そんな彼女を一瞥したラクリマルムは苦笑いを浮かべたあと、私の方へと向き直り口を開いた。
「ウルラウス、なあウルラウスよ。わらわはそなたを赦そうと思う。過ちは人の常なるゆえな」
「では……」口を挟みかけた私を、彼女は手で制して続けた。
「そなたらの処遇をマーティアの思うままにしても良かったのだが、それでは旧き友に申し訳が付かぬというもの。きっと奴は悲しむだろうてな。感謝するが良い、そなたたちも良く知るわらわの旧き友に」
旧き友? 何を言って…………にわかに背筋へ悪寒が走る。彼女は一体いつから、いつからこんな眼をしていたのか。
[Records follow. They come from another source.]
/-- `Π_X̲ = Π_X ∩ Π_C̲` is open in `Π_C`. ([IUTchI] §1 p.37) [claim: Mochizuki2012, status: disputed] -/
theorem isOpen_piXbar : IsOpen (D.PiXbar : Set D.PiC) := D.isOpen_piX.inter D.isOpen_piCbar

/-- `Ker(Δ_X̲ ↠ Δ_X̲^{ab} ⊗ ℤ/l) ⊆ Ker(Δ_X̲ ↠ Δ_ε⁺)`, i.e. `modLKer ≤ jKer` (by construction).
([IUTchI] §1 pp.37–38) [claim: Mochizuki2012, status: disputed] -/
theorem modLKer_le_jKer : D.modLKer ≤ D.jKer :=
  (le_sup_left : D.modLKer ≤ D.deltaEpsKer).trans (le_sup_left : D.deltaEpsKer ≤ D.jKer)

/-- `modLKer` is closed in `Π_C` (it is a topological closure). ([IUTchI] §1 p.37)
[claim: Mochizuki2012, status: disputed] -/
theorem isClosed_modLKer : IsClosed (D.modLKer : Set D.PiC) := Subgroup.isClosed_topologicalClosure _

/-- **`Δ_X̲^{ab} ⊗ ℤ/l` is finite** when `Δ_X̲` is topologically finitely generated: `[Δ_X̲ : modLKer] ≠ 0`.
([IUTchI] §1 p.37: "`Δ_X̲^{ab} ⊗ ℤ/l`", a finite group in print) [claim: Mochizuki2012, status: disputed] -/
theorem modLKer_relIndex_ne_zero_of_tfg (htfg : IsTopologicallyFinitelyGenerated ↥D.DeltaXbar) :
    D.modLKer.relIndex D.DeltaXbar ≠ 0 := by
  set N : Subgroup ↥D.DeltaXbar := D.modLKer.subgroupOf D.DeltaXbar with hN
  have hcomm : commutator ↥D.DeltaXbar ≤ N := by
    intro x hx
    rw [hN, Subgroup.mem_subgroupOf]
    have hx' : (x : D.PiC) ∈ ⁅D.DeltaXbar, D.DeltaXbar⁆ := by
      rw [← Subgroup.map_subtype_commutator]
      exact ⟨x, hx, rfl⟩
    exact Subgroup.le_topologicalClosure _ (Subgroup.mem_sup_left hx')
  have hpow : ∀ x : ↥D.DeltaXbar, x ^ D.l ∈ N := fun x => by
    rw [hN, Subgroup.mem_subgroupOf, Subgroup.coe_pow]
    exact Subgroup.le_topologicalClosure _
      (Subgroup.mem_sup_right (Subgroup.subset_closure ⟨(x : D.PiC), x.2, rfl⟩))
  haveI : N.Normal := ⟨fun n hn g => by
    have h1 : g * n * g⁻¹ * n⁻¹ ∈ N :=
      hcomm (Subgroup.commutator_mem_commutator (Subgroup.mem_top g) (Subgroup.mem_top n))
    have h2 : g * n * g⁻¹ = g * n * g⁻¹ * n⁻¹ * n := by group
    rw [h2]
    exact N.mul_mem h1 hn⟩
  have hNc : IsClosed (N : Set ↥D.DeltaXbar) := by
    rw [hN, Subgroup.coe_subgroupOf]
    exact D.isClosed_modLKer.preimage continuous_subtype_val
  haveI : N.FiniteIndex := ArrowOpen.finiteIndex_of_tfg N hNc hcomm D.l_ne_zero hpow htfg
  exact Subgroup.FiniteIndex.index_ne_zero

/-- `[Δ_X̲ : modLKer] < ∞` ⟹ **`jKer = Ker(Δ_X̲ ↠ Δ_ε⁺)` is CLOSED** (a finite union of cosets of the closed
`modLKer`, since `modLKer ≤ jKer ≤ Δ_X̲`). ([IUTchI] §1 p.38) [claim: Mochizuki2012, status: disputed] -/
theorem isClosed_jKer_of_relIndex_ne_zero (hfi : D.modLKer.relIndex D.DeltaXbar ≠ 0) :
    IsClosed (D.jKer : Set D.PiC) :=
  ArrowOpen.isClosed_of_le_of_relIndex_ne_zero D.modLKer_le_jKer D.isClosed_modLKer
    fun h0 => hfi (Subgroup.relIndex_eq_zero_of_le_right D.jKer_le_deltaXbar h0)

/-- `Π_{X→} = D_{2ε} · jKer` is CLOSED as soon as `jKer` is closed, `D_{2ε}` is closed (hence compact) and
`D_{2ε}` normalises `jKer` (then the join is the product set `D_{2ε} · jKer`, compact · closed).
([IUTchI] §1 p.38) [claim: Mochizuki2012, status: disputed] -/
theorem isClosed_piXarrow_of_isClosed (hj : IsClosed (D.jKer : Set D.PiC))
    (hdec : IsClosed (D.decomp D.twoε : Set D.PiC))
    (hnorm : D.decomp D.twoε ≤ Subgroup.normalizer (D.jKer : Set D.PiC)) :
    IsClosed (D.piXarrow : Set D.PiC) := by
  have h : ((D.decomp D.twoε ⊔ D.jKer : Subgroup D.PiC) : Set D.PiC) =
      (D.decomp D.twoε : Set D.PiC) * (D.jKer : Set D.PiC) :=
    Subgroup.coe_mul_of_left_le_normalizer_right _ _ hnorm
  change IsClosed ((D.decomp D.twoε ⊔ D.jKer : Subgroup D.PiC) : Set D.PiC)
  rw [h]
  exact hj.smul_left_of_isCompact hdec.isCompact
爛々と、赤々と、煌々としたその鮮やかな紅玉の様な瞳。敵意と憎しみの視線を投げるマーティアの眼の方がよっぽど健全に思える、例えようのない感情に満ちた瞳。
言葉を失った私の耳に飛び込んで来たのは、私にとっても懐かしい私が冒険者を志す切っ掛け、かつて父から聞かされた冒険譚で登場した名前だった。
「嗚呼、吾が旧き友アニケトスよ。再び相見えるのが待ちきれぬわ。なあマーティア、そなたもそう思うであろう?」
七回の一次通過してたので、しめやかに再開。